B. adding the water glass colloidal solution into water, and adding nano graphene for mixing;

C. adding nano magnesium oxide and nano zinc oxide into the mixed solution, and fully stirring to form the anticorrosive nano coating;

D. carrying out sand blasting treatment on the surface of the fastener, and then spraying the anticorrosive nano coating on the surface of the fastener by utilizing compressed air with the pressure value of 1.0MPa, wherein the spraying times are 5 times, and the time interval between each spraying is 6 hours;

E. standing and curing for 24h after spraying, then sending into a baking furnace, and baking for 7h at 370 ℃ to form the anticorrosive nano coating.
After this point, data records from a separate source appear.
/-- **The driver and `W² - (16/3) t` are local martingales** (localising sequence `ρ_{n+1}`), from
the martingale property of the time-limited FK observables at all large levels; no moment
hypothesis. [cite: DuminilCopinSmirnov2012Clay, Prop. 6.7 (proof, p. 29)] -/
theorem isLocalMartingale_driver_of_fkObservable (hWad : StronglyAdapted 𝓕 W)
    (hWc : ∀ ω, Continuous (W · ω)) (hW0 : ∀ ω, W 0 ω = 0) {y₀ : ℝ}
    (hre : ∀ y, y₀ ≤ y → Martingale (fun r ω ↦ (observableProcess W y r ω).re) 𝓕 P)
    (him : ∀ y, y₀ ≤ y → Martingale (fun r ω ↦ (observableProcess W y r ω).im) 𝓕 P) :
    IsLocalMartingale W 𝓕 P ∧
      IsLocalMartingale (fun t ω ↦ W t ω ^ 2 - 16 / 3 * (t : ℝ)) 𝓕 P := by
  have hloc := isLocalizingSequence_farStopTime hWad hWc (P := P)
  have hLn : ∀ n : ℕ, (0 : ℝ) < n + 1 := fun n ↦ by positivity
  constructor
  · unfold IsLocalMartingale
    refine ⟨_, hloc, fun n ↦ ?_⟩
    rw [indicator_bot_lt_farStopTime hWc hW0 (hLn n)]
    exact martingale_stoppedDriver_of_fkObservable hWad hWc hW0 (hLn n) him
  · unfold IsLocalMartingale
    refine ⟨_, hloc, fun n ↦ ?_⟩
    rw [indicator_bot_lt_farStopTime hWc hW0 (hLn n)]
    have h := martingale_stoppedQuad_of_fkObservable hWad hWc hW0 (hLn n) hre
    have heq : stoppedProcess (fun t ω ↦ W t ω ^ 2 - 16 / 3 * (t : ℝ)) (farStopTime W ((n : ℝ) + 1)) =
        fun r ω ↦ stoppedProcess W (farStopTime W ((n : ℝ) + 1)) r ω ^ 2 -
          16 / 3 * (((min (r : WithTop ℝ≥0) (farStopTime W ((n : ℝ) + 1) ω)).untopA : ℝ≥0) : ℝ) := by
      funext r ω
      simp only [stoppedProcess]
    rw [heq]
    exact h
/-- Cold start of the open-boundary run: slab-charge second moments reduce to one reference site at every step (`d = 4`). -/
theorem integral_obcHmcColdStart_slabCharge_mul_slabCharge (τ : Fin 4) (β ε : ℝ) (nstep t : ℕ) (s s' : ZMod L) :
    ∫ U, (∑ x ∈ Finset.univ.filter (fun z : Site 4 L => z τ = s), cloverPseudoscalar (suRep N) x U) *
        (∑ y ∈ Finset.univ.filter (fun z : Site 4 L => z τ = s'), cloverPseudoscalar (suRep N) y U)
        ∂((Measure.dirac (1 : GaugeConfig 4 L (Matrix.specialUnitaryGroup (Fin N) ℂ))).bind (nHit (sunLeapfrogHMCN (sunCoordι N)
          (sunCoordι_skew N) ε (Measure.addHaar : Measure (SUNCoords N)) (sunKinetic N)
          (measurable_halfKick_sun N (measurable_sunWeightedForce N (d := 4) (L := L) (obcWeight τ) β) ε)
          (fun U => β * obcAction (suRep N) τ U) nstep) t)) =
      ((Finset.univ.filter fun z : Site 4 L => z τ = s).card : ℝ) *
        ∑ y ∈ Finset.univ.filter (fun z : Site 4 L => z τ = s'),
          ∫ U, cloverPseudoscalar (suRep N) (Pi.single τ s) U * cloverPseudoscalar (suRep N) y U
            ∂((Measure.dirac (1 : GaugeConfig 4 L (Matrix.specialUnitaryGroup (Fin N) ℂ))).bind (nHit (sunLeapfrogHMCN
              (sunCoordι N) (sunCoordι_skew N) ε (Measure.addHaar : Measure (SUNCoords N)) (sunKinetic N)
              (measurable_halfKick_sun N (measurable_sunWeightedForce N (d := 4) (L := L) (obcWeight τ) β) ε)
              (fun U => β * obcAction (suRep N) τ U) nstep) t)) :=
  integral_obcHmcChain_slabCharge_mul_slabCharge N τ β ε nstep (fun v _ => dirac_one_map_configTranslate N v) t s s'

end OpenBoundary

end Summit.Ventures.LatticeQCDFlow.Exactness
import Mathlib
import Summits.QuantumFields.YangMills.Theses.VortexVolumeRatchet
import Summits.QuantumFields.YangMills.Theses.FluxSectorAlternative

/-!
# Assembly of LINE g20-B `VortexVolumeRatchet` (seat ym-idea-4) and the cross-edge to g20-A

* `assembly_proof : VortexVolumeRatchet.Assembly` — the route's Assembly item (case split on the flux alternative; the
  heavy branch is contradicted by the volume ratchet through `not_tendsto_zero_of_ratchet`: a positive sequence that
  is eventually non-decreasing along the dyadic sides `2^{n+1}` cannot tend to `0` along all sides).
* `noHiggsMode_of_ratchet : VortexVolumeRatchet.DyadicVolumeRatchet → FluxSectorAlternative.NoHiggsMode` — the
  cross-edge: the new crux is the rigid form of g20-A's node ⟨stmt-QuantumFields-23870⟩.
No summit and no crux is proved here. [folklore]
-/

namespace Summit.QuantumFields.YangMills.Theorems.VortexVolumeRatchet

open Filter Topology

/-- Arithmetic: `M + 2 ≤ 2 ^ (n₀ + M + 1)`. -/
theorem add_two_le_two_pow (n₀ M : ℕ) : M + 2 ≤ 2 ^ (n₀ + M + 1) := by
  have h1 : M < 2 ^ M := Nat.lt_two_pow_self
  have h2 : 2 ^ M ≤ 2 ^ (n₀ + M) := Nat.pow_le_pow_right (by norm_num) (by omega)
  have h3 : 2 ^ (n₀ + M + 1) = 2 * 2 ^ (n₀ + M) := by ring
  omega

/-- The heavy ('t Hooft–Higgs) branch is incompatible with the volume ratchet: a ratio that is eventually
non-decreasing along the dyadic sides and positive cannot tend to `0` along all sides. -/
theorem not_tendsto_zero_of_ratchet {N : ℕ}
    (r : Literature.MathematicalPhysics.QuantumFieldTheory.LatticeRep (Matrix.specialUnitaryGroup (Fin N) ℂ))
    (β : ℝ) (z : Matrix.specialUnitaryGroup (Fin N) ℂ) (q : {p : Fin 4 × Fin 4 // p.1 < p.2})
    (hrat : ∃ n₀ : ℕ, ∀ n : ℕ, n₀ ≤ n →
      Literature.MathematicalPhysics.QuantumFieldTheory.twistedPartitionFunction r.ρ β (2 ^ (n + 1) - 2 + 2) z q /
        Literature.MathematicalPhysics.QuantumFieldTheory.twistedPartitionFunction r.ρ β (2 ^ (n + 1) - 2 + 2) 1 q ≤
      Literature.MathematicalPhysics.QuantumFieldTheory.twistedPartitionFunction r.ρ β (2 ^ (n + 2) - 2 + 2) z q /
        Literature.MathematicalPhysics.QuantumFieldTheory.twistedPartitionFunction r.ρ β (2 ^ (n + 2) - 2 + 2) 1 q) :
    ¬ Tendsto (fun n : ℕ =>
        Literature.MathematicalPhysics.QuantumFieldTheory.twistedPartitionFunction r.ρ β (n + 2) z q /
          Literature.MathematicalPhysics.QuantumFieldTheory.twistedPartitionFunction r.ρ β (n + 2) 1 q) atTop (𝓝 0) := by
  -- abbreviate the ratio along the sides `m + 2`
  set R : ℕ → ℝ := fun n : ℕ =>
    Literature.MathematicalPhysics.QuantumFieldTheory.twistedPartitionFunction r.ρ β (n + 2) z q /
      Literature.MathematicalPhysics.QuantumFieldTheory.twistedPartitionFunction r.ρ β (n + 2) 1 q with hR
  intro hzero
  obtain ⟨n₀, hn₀⟩ := hrat
  -- the ratchet as a statement about `R`
  have hstep : ∀ n : ℕ, n₀ ≤ n → R (2 ^ (n + 1) - 2) ≤ R (2 ^ (n + 2) - 2) := fun n hn => hn₀ n hn
  -- induction: the ratio at side 2^(n₀+k+1) dominates the ratio at side 2^(n₀+1)
  have hmono : ∀ k : ℕ, R (2 ^ (n₀ + 1) - 2) ≤ R (2 ^ (n₀ + k + 1) - 2) := by
    intro k
    induction k with
    | zero => simp
    | succ k ih =>
      have h := hstep (n₀ + k) (Nat.le_add_right _ _)
      have e : n₀ + (k + 1) + 1 = n₀ + k + 2 := by ring
      rw [e]
      exact ih.trans h
  -- positivity of the ratio at the base side
  have hpos : 0 < R (2 ^ (n₀ + 1) - 2) := by
    simp only [hR]
    exact div_pos
      (Literature.MathematicalPhysics.QuantumFieldTheory.twistedPartitionFunction_pos r.ρ r.continuous β z q)
      (Literature.MathematicalPhysics.QuantumFieldTheory.twistedPartitionFunction_pos r.ρ r.continuous β 1 q)
  -- the full sequence is eventually below the base value
  have hev : ∀ᶠ m in atTop, R m < R (2 ^ (n₀ + 1) - 2) := (tendsto_order.1 hzero).2 _ hpos
  obtain ⟨M, hM⟩ := eventually_atTop.1 hev
  have hle : M ≤ 2 ^ (n₀ + M + 1) - 2 := by
    have := add_two_le_two_pow n₀ M
    omega
  exact absurd (hmono M) (not_le.2 (hM _ hle))

/-- The route's Assembly item ⟨stmt-QuantumFields-23466⟩: `GapForcesFluxAlternative → DyadicVolumeRatchet →
VortexAreaLawDeniesPerimeter → DeconfinedIsMassless` — case split on the flux alternative; the light branch (all
`z, q`) goes to the Tomboulis–Yaffe support against the perimeter hypothesis, the heavy branch is contradicted by the
volume ratchet (`not_tendsto_zero_of_ratchet`). -/
theorem assembly_proof : Summit.QuantumFields.YangMills.Theses.VortexVolumeRatchet.Assembly := by
  intro hK1 hK2 hK3 N hN r
  obtain ⟨A, B, hAB⟩ := hK1 N hN r
  refine ⟨A, B, fun β hβ hper hclus => ?_⟩
  refine hK3 N hN r β hβ ?_ hper
  intro z hz hz1 q
  rcases hAB β hβ hclus z hz hz1 q with harea | hzero
  · exact harea
  · exact absurd hzero (not_tendsto_zero_of_ratchet r β z q (hK2 N hN r β hβ z hz hz1 q))

/-- The new crux implies LINE g20-A's `NoHiggsMode` ⟨stmt-QuantumFields-23870⟩ letter for letter (cross-edge). -/
theorem noHiggsMode_of_ratchet (h : Summit.QuantumFields.YangMills.Theses.VortexVolumeRatchet.DyadicVolumeRatchet) :
    Summit.QuantumFields.YangMills.Theses.FluxSectorAlternative.NoHiggsMode :=
  fun N hN r β hβ z hz hz1 q => not_tendsto_zero_of_ratchet r β z q (h N hN r β hβ z hz hz1 q)


end Summit.QuantumFields.YangMills.Theorems.VortexVolumeRatchet
import Summits.ValiantsHypothesis.ValiantsHypothesis.Theses.DecompCycle1C

/-!
# `DecompCycle1C.Assembly` holds (bookkeeping item 23609 closed by proof)

The assembly item of route `DecompCycle1C` (decomp-valiant workshop cycle 1 = VALIANT, writer file;
OR-sibling / history of node N2, the lens-3 boundary square, whose node of record is
`VPBoundarySquare`) is the implication
`CircuitDeborderedMulmuleySohoni → CollapseToBorderDet → CollapseDebordersIntoCircuits → ValiantsHypothesis`,
which is literally the route's certified deciding theorem `closes` (D-0027 §2.1: if `VP = VNP` then
`VNP ⊆ \overline{VP}` (P2) and the collapse deborders circuits (P3), so P1′ separates the permanent
from debordered border classes — contradiction).  It is closed here so that no decorative item
remains open on the route (workshop critic, bus 527, 2026-08-30T07:57:31Z, principle (i)); the
route's open content is unchanged: crux `CircuitDeborderedMulmuleySohoni` (item 23599), the declared
residuals `CollapseToBorderDet` (23564) / `CollapseDebordersIntoCircuits` (23565) and the record
asides.  No tag, no rung changes (LADDER-Valiant rung 0; VP ≠ VNP is not proved by anything here).
-/

set_option linter.dupNamespace false

namespace Summit.ValiantsHypothesis.ValiantsHypothesis.Theorems.DecompCycle1CAssembly

/-- **Item 23609 (`DecompCycle1C.Assembly`) holds**:
`CircuitDeborderedMulmuleySohoni → CollapseToBorderDet → CollapseDebordersIntoCircuits → VP_ℂ ≠ VNP_ℂ`
is the route's deciding theorem `closes`.
[cite: BurgisserEtAl2011, §9.3 (closure of VP and the debordering question)] -/
theorem assembly_holds :
    Summit.ValiantsHypothesis.ValiantsHypothesis.Theses.DecompCycle1C.Assembly :=
  fun h₁ h₂ h₃ => Summit.ValiantsHypothesis.ValiantsHypothesis.Theses.DecompCycle1C.closes h₁ h₂ h₃

end Summit.ValiantsHypothesis.ValiantsHypothesis.Theorems.DecompCycle1CAssembly
/-! ### The far-giant piece beside a big heavy blob -/

/-- **ONE FAR-GIANT PIECE BESIDE A BIG HEAVY BLOB IS SDEC.**  For `0 < x`, `1/2 ≤ γ < 1`, `2/3 ≤ g < 1`, `x ≤ g`, `3x ≤ 1 + 2γ`: the law
`C(γ) ∗ blob₃(g) = {1: (1−γ)(1−g), 3: γ(1−g), 4: (1−γ)g, 6: γg}` is `SDEC x 6` — although `C(γ)` alone is not SDEC at `x > γ`.  Certificate per
outer gate `a` (`T = a(1+2γ+3g)`): no positive low for `T ≤ 2`; the low atom `1` is shipped ENTIRELY to `4` while `T ≤ 2 + 3g` (capacity ⟸ `θ ≤ g`;
torque cost `(4−T)⁺·load ≤ u₁(T−1)` ⟸ `3θ ≤ T−1`) and ENTIRELY to `6` when `T > 2 + 3g` (capacity ⟸ `θ ≤ g`, `γ ≥ 1/2`; cost by `farPieceBlob_cost6`),
via arm-1 g50's `decAt_all_of_torqueCost`. [this work] -/
theorem sdec_farPieceBlob {x γ g : ℝ} (hx0 : 0 < x) (hγ : 1 / 2 ≤ γ) (hγ1 : γ < 1) (hg : 2 / 3 ≤ g) (hg1 : g < 1) (hxg : x ≤ g)
    (hxγ : 3 * x ≤ 1 + 2 * γ) : SDEC x 6 FB[γ, g] := by
  have hx1 : x < 1 := by linarith
  have nγ : (0 : ℝ) ≤ 1 - γ := by linarith
  have ng : (0 : ℝ) ≤ 1 - g := by linarith
  have pγ : (0 : ℝ) ≤ γ := by linarith
  have pg : (0 : ℝ) ≤ g := by linarith
  have u1n : 0 ≤ (1 - γ) * (1 - g) := mul_nonneg nγ ng
  have u3n : 0 ≤ γ * (1 - g) := mul_nonneg pγ ng
  have u4n : 0 ≤ (1 - γ) * g := mul_nonneg nγ pg
  have u6n : 0 ≤ γ * g := mul_nonneg pγ pg
  -- law facts
  have l0 : ∀ h, 0 ≤ FB[γ, g] h := by
    intro h; dsimp only; split_ifs <;> linarith
  have lM : ∀ h, 6 < h → FB[γ, g] h = 0 := by
    intro h hh; dsimp only; rw [if_neg (by omega), if_neg (by omega), if_neg (by omega), if_neg (by omega)]; ring
  have l1 : ∑ h ∈ Finset.range (6 + 1), FB[γ, g] h = 1 := by
    simp [Finset.sum_range_succ]; ring
  have lmean : ∑ h ∈ Finset.range (6 + 1), (h : ℝ) * FB[γ, g] h = 1 + 2 * γ + 3 * g := by
    simp [Finset.sum_range_succ]; ring
  have h6x : 6 * x ≤ 1 + 2 * γ + 3 * g := by linarith
  -- structural inequalities among the atoms
  have h31 : (1 - γ) * (1 - g) ≤ γ * (1 - g) := mul_le_mul_of_nonneg_right (by linarith) ng
  have h41 : 2 * ((1 - γ) * (1 - g)) ≤ (1 - γ) * g := by
    have : 2 * (1 - g) ≤ g := by linarith
    nlinarith [mul_le_mul_of_nonneg_left this nγ]
  intro a ha0 ha1 j' hj'
  obtain ⟨g0, gM, g1⟩ := gate_laws 6 FB[γ, g] a ha0.le ha1 l0 lM l1
  have gmean : ∑ h ∈ Finset.range (6 + 1), (h : ℝ) * gate FB[γ, g] a h = a * (1 + 2 * γ + 3 * g) := by
    rw [sum_mul_gate, lmean]
  set T : ℝ := a * (1 + 2 * γ + 3 * g) with hT
  have hax0 : 0 < a * x := mul_pos ha0 hx0
  have haxx : a * x ≤ x := by
    have := mul_le_mul_of_nonneg_right ha1 hx0.le
    linarith
  have hax1 : a * x < 1 := by linarith
  have haxg : a * x ≤ g := haxx.trans hxg
  have hT0 : 0 < T := by rw [hT]; positivity
  have hTle : T ≤ 1 + 2 * γ + 3 * g := by
    have := mul_le_mul_of_nonneg_right ha1 (show (0 : ℝ) ≤ 1 + 2 * γ + 3 * g by linarith)
    linarith
  have hT6 : T < 6 := by linarith
  have h6axT : 6 * (a * x) ≤ T := by
    have := mul_le_mul_of_nonneg_left h6x ha0.le
    linarith
  have hta : a * x * ((6 : ℕ) : ℝ) ≤ T := by push_cast; linarith
  have v1 : gate FB[γ, g] a 1 = a * ((1 - γ) * (1 - g)) := by rw [gate_apply]; norm_num
  have v2 : gate FB[γ, g] a 2 = 0 := by rw [gate_apply]; norm_num
  have v3 : gate FB[γ, g] a 3 = a * (γ * (1 - g)) := by rw [gate_apply]; norm_num
  have v4 : gate FB[γ, g] a 4 = a * ((1 - γ) * g) := by rw [gate_apply]; norm_num
  have v6 : gate FB[γ, g] a 6 = a * (γ * g) := by rw [gate_apply]; norm_num
  by_cases hT2 : 2 < T
  · -- the budget terms: every charged atom `l < T` contributes `A(l)·(T − l) ≥ 0`
    set F : ℕ → ℝ := fun l => if (1 ≤ l ∧ (l : ℝ) < T) then gate FB[γ, g] a l * (T - l) else 0 with hF
    have Fnn : ∀ l ∈ Finset.range (6 + 1), 0 ≤ F l := by
      intro l _; rw [hF]; dsimp only; split_ifs with hc
      · exact mul_nonneg (g0 l) (by linarith [hc.2])
      · exact le_rfl
    have F1 : F 1 = gate FB[γ, g] a 1 * (T - 1) := by
      rw [hF]; dsimp only; rw [if_pos ⟨le_rfl, by push_cast; linarith⟩]; push_cast; ring
    have bud1 : gate FB[γ, g] a 1 * (T - 1) ≤ ∑ l ∈ Finset.range (6 + 1), F l := by
      rw [← F1]; exact Finset.single_le_sum Fnn (by simp)
    -- the route and its two facts (capacity, cost)
    obtain ⟨t, ht, hTt, hcapt, hcostt⟩ : ∃ t : ℕ, (t = 4 ∨ t = 6) ∧ (T < 1 + (t : ℝ)) ∧
        freeRate (a * x) T 1 t * gate FB[γ, g] a 1 ≤ gate FB[γ, g] a t ∧
        (if T < (t : ℝ) then ((t : ℝ) - T) * (freeRate (a * x) T 1 t * gate FB[γ, g] a 1) else 0) ≤ ∑ l ∈ Finset.range (6 + 1), F l := by
      by_cases hreg : T ≤ 2 + 3 * g
      · -- regime I: everything to `4`
        have eθ : freeRate (a * x) T 1 4 = max (a * x) ((T - 2) / 3) / (1 - max (a * x) ((T - 2) / 3)) := by
          unfold freeRate; norm_num
        have hθ1 : max (a * x) ((T - 2) / 3) < 1 := max_lt hax1 (by linarith)
        have hθg : max (a * x) ((T - 2) / 3) ≤ g := max_le haxg (by linarith)
        have hθ3 : 3 * max (a * x) ((T - 2) / 3) ≤ T - 1 := by
          rcases le_total (a * x) ((T - 2) / 3) with hle | hle
          · rw [max_eq_right hle]; linarith
          · rw [max_eq_left hle]; linarith
        refine ⟨4, Or.inl rfl, by push_cast; linarith, ?_, ?_⟩
        · rw [eθ, v1, v4]
          exact rate_mul_le_of_theta hθ1 (farPieceBlob_cap4 hθg ha0.le nγ) (mul_nonneg ha0.le u1n)
        · refine le_trans ?_ bud1
          split_ifs with hT4
          · have c4 := farPieceBlob_cost4 hθ3 (mul_nonneg ha0.le u1n)
            have c4' := cost_le_of_theta hθ1 c4
            push_cast
            rw [eθ, v1]
            exact c4'
          · exact mul_nonneg (g0 1) (by linarith)
      · -- regime II: everything to `6`
        have hreg' : 2 + 3 * g < T := lt_of_not_ge hreg
        have hT4 : 4 ≤ T := by linarith
        have eθ : freeRate (a * x) T 1 6 = max (a * x) ((T - 2) / 5) / (1 - max (a * x) ((T - 2) / 5)) := by
          unfold freeRate; norm_num
        have hθ1 : max (a * x) ((T - 2) / 5) < 1 := max_lt hax1 (by linarith)
        have hθg : max (a * x) ((T - 2) / 5) ≤ g := max_le haxg (by linarith)
        have hθc : max (a * x) ((T - 2) / 5) * (3 * T - 6) ≤ 4 * (T - 3) := by
          rcases le_total (a * x) ((T - 2) / 5) with hle | hle
          · rw [max_eq_right hle]; exact farPieceBlob_theta6 hT4 hT6.le (Or.inl rfl)
          · rw [max_eq_left hle]; exact farPieceBlob_theta6 hT4 hT6.le (Or.inr h6axT)
        -- the budget: the three charged terms `1, 3, 4` below `T`
        have F3 : F 3 = gate FB[γ, g] a 3 * (T - 3) := by
          rw [hF]; dsimp only; rw [if_pos ⟨by norm_num, by push_cast; linarith⟩]; push_cast; ring
        have F4 : F 4 = gate FB[γ, g] a 4 * (T - 4) := by
          rw [hF]; dsimp only; rw [if_pos ⟨by norm_num, by push_cast; linarith⟩]; push_cast; ring
        have bud3 : gate FB[γ, g] a 1 * (T - 1) + gate FB[γ, g] a 3 * (T - 3) + gate FB[γ, g] a 4 * (T - 4) ≤
            ∑ l ∈ Finset.range (6 + 1), F l := by
          have hsub : ({1, 3, 4} : Finset ℕ) ⊆ Finset.range (6 + 1) := by
            intro l hl; simp only [Finset.mem_insert, Finset.mem_singleton] at hl; simp only [Finset.mem_range]; omega
          have h := Finset.sum_le_sum_of_subset_of_nonneg hsub (fun l hl _ => Fnn l hl)
          have e : ∑ l ∈ ({1, 3, 4} : Finset ℕ), F l = F 1 + F 3 + F 4 := by
            rw [Finset.sum_insert (by simp), Finset.sum_insert (by simp), Finset.sum_singleton]; ring
          rw [e, F1, F3, F4] at h; exact h
        refine ⟨6, Or.inr rfl, by push_cast; linarith, ?_, ?_⟩
        · rw [eθ, v1, v6]
          exact rate_mul_le_of_theta hθ1 (farPieceBlob_cap6 hθg ha0.le nγ hγ pg ng) (mul_nonneg ha0.le u1n)
        · refine le_trans ?_ bud3
          have h41a : 2 * (a * ((1 - γ) * (1 - g))) ≤ a * ((1 - γ) * g) := by
            have := mul_le_mul_of_nonneg_left h41 ha0.le
            linarith
          have h31a : a * ((1 - γ) * (1 - g)) ≤ a * (γ * (1 - g)) := mul_le_mul_of_nonneg_left h31 ha0.le
          have c6 := farPieceBlob_cost6 hT4 hT6.le hθc (mul_nonneg ha0.le u1n) h31a h41a
          have c6' := cost_le_of_theta hθ1 c6
          rw [if_pos (by push_cast; linarith), eθ, v1, v3, v4]
          push_cast
          exact c6'
    have ht6 : t ≤ 6 := by rcases ht with rfl | rfl <;> norm_num
    have htmem : t ∈ Finset.range (6 + 1) := Finset.mem_range.2 (by omega)
    have row1 : ∑ h ∈ Finset.range (6 + 1), (if 1 = 1 ∧ h = t then gate FB[γ, g] a 1 else 0) = gate FB[γ, g] a 1 := by
      rw [Finset.sum_eq_single_of_mem t htmem (fun h _ hh => by simp [hh])]
      simp
    have rowz : ∀ l : ℕ, l ≠ 1 → ∑ h ∈ Finset.range (6 + 1), (if l = 1 ∧ h = t then gate FB[γ, g] a 1 else 0) = 0 := by
      intro l hl; exact Finset.sum_eq_zero fun h _ => by simp [hl]
    have colt : ∑ l ∈ Finset.range (6 + 1), freeRate (a * x) T l t * (if l = 1 ∧ t = t then gate FB[γ, g] a 1 else 0)
        = freeRate (a * x) T 1 t * gate FB[γ, g] a 1 := by
      rw [Finset.sum_eq_single_of_mem 1 (by simp) (fun l _ hl => by simp [hl])]
      simp
    have colz : ∀ h : ℕ, h ≠ t →
        ∑ l ∈ Finset.range (6 + 1), freeRate (a * x) T l h * (if l = 1 ∧ h = t then gate FB[γ, g] a 1 else 0) = 0 := by
      intro h hh; exact Finset.sum_eq_zero fun l _ => by simp [hh]
    refine decAt_all_of_torqueCost (a * x) 6 (gate FB[γ, g] a) T (fun l h => if l = 1 ∧ h = t then gate FB[γ, g] a 1 else 0)
      hax0 hax1 g0 gM g1 gmean hT0 hta ?_ ?_ ?_ ?_ ?_ j' hj'
    · -- nonnegativity
      intro l h; split_ifs
      · exact g0 1
      · exact le_rfl
    · -- support
      intro l h hlh
      split_ifs at hlh with hc
      · obtain ⟨rfl, rfl⟩ := hc
        exact ⟨le_rfl, by push_cast; linarith, by omega, ht6, by push_cast; linarith⟩
      · exact absurd hlh (lt_irrefl _)
    · -- rows
      intro l hl hlow
      have hl3 : l < 3 := by
        have : (l : ℝ) < 3 := by linarith
        exact_mod_cast this
      interval_cases l
      · exact row1
      · rw [rowz 2 (by norm_num), v2]
    · -- capacities
      intro h _
      by_cases hh : h = t
      · subst hh; rw [colt]; exact hcapt
      · rw [colz h hh]; exact g0 h
    · -- torque cost
      rw [Finset.sum_eq_single_of_mem t htmem (fun h _ hh => by rw [colz h hh, mul_zero, ite_self])]
      rw [colt]
      exact hcostt
  · -- no positive low atom
    refine decAt_all_of_lowCeiling (a * x) 6 (gate FB[γ, g] a) T hax0 hax1 g0 gM g1 gmean hT0 hta ?_ j' hj'
    intro l hl hlow _
    exfalso
    have : (1 : ℝ) ≤ l := by exact_mod_cast hl
    linarith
Therefore, the scope of the present invention should not be limited to the disclosure of the embodiments, but includes various alternatives and modifications without departing from the scope of the present invention, which is defined by the claims of the present patent application.

Claims (5)

1. An anticorrosive nanometer coating is formed by spraying anticorrosive nanometer paint, and is characterized in that: the anticorrosive nano-coating comprises the following components in parts by weight: 70-80 parts of water, 15-25 parts of a water glass colloidal solution, 2-8 parts of nano zinc oxide, 1-5 parts of nano magnesium oxide and 15-25 parts of nano graphene.

2. The corrosion protective nanocoating of claim 1, wherein: the average particle size of the nano graphene is 20-30 mm.

3. The corrosion protective nanocoating of claim 1, wherein: the sodium silicate colloidal solution is synthesized by adding alkali into silane and adopting a sol-gel method.

4. A method for preparing the anticorrosive nano-coating of claim 1, characterized by comprising the steps of:

A. adding an alkali solution into silane, and preparing a water glass colloidal solution by adopting a sol-gel method;

B. adding the water glass colloidal solution into water, and adding nano graphene for mixing;

C. adding nano magnesium oxide and nano zinc oxide into the mixed solution, and fully stirring to form the anticorrosive nano coating;

D. carrying out sand blasting treatment on the surface of the fastener, and then spraying the anticorrosive nano-coating on the surface of the fastener by utilizing compressed air to carry out air spraying treatment;

E. standing and curing for 24h after spraying, then sending into a baking furnace, and baking for 5-7 h at 350-370 ℃ to form the anticorrosive nano coating.

5. The method of preparing an anti-corrosion nanocoating according to claim 4, characterized in that: the spraying frequency of the air spraying is 3-5 times, the time interval between every two spraying is 6 hours, and the pressure value of the compressed air is 0.8-1.0 MPa.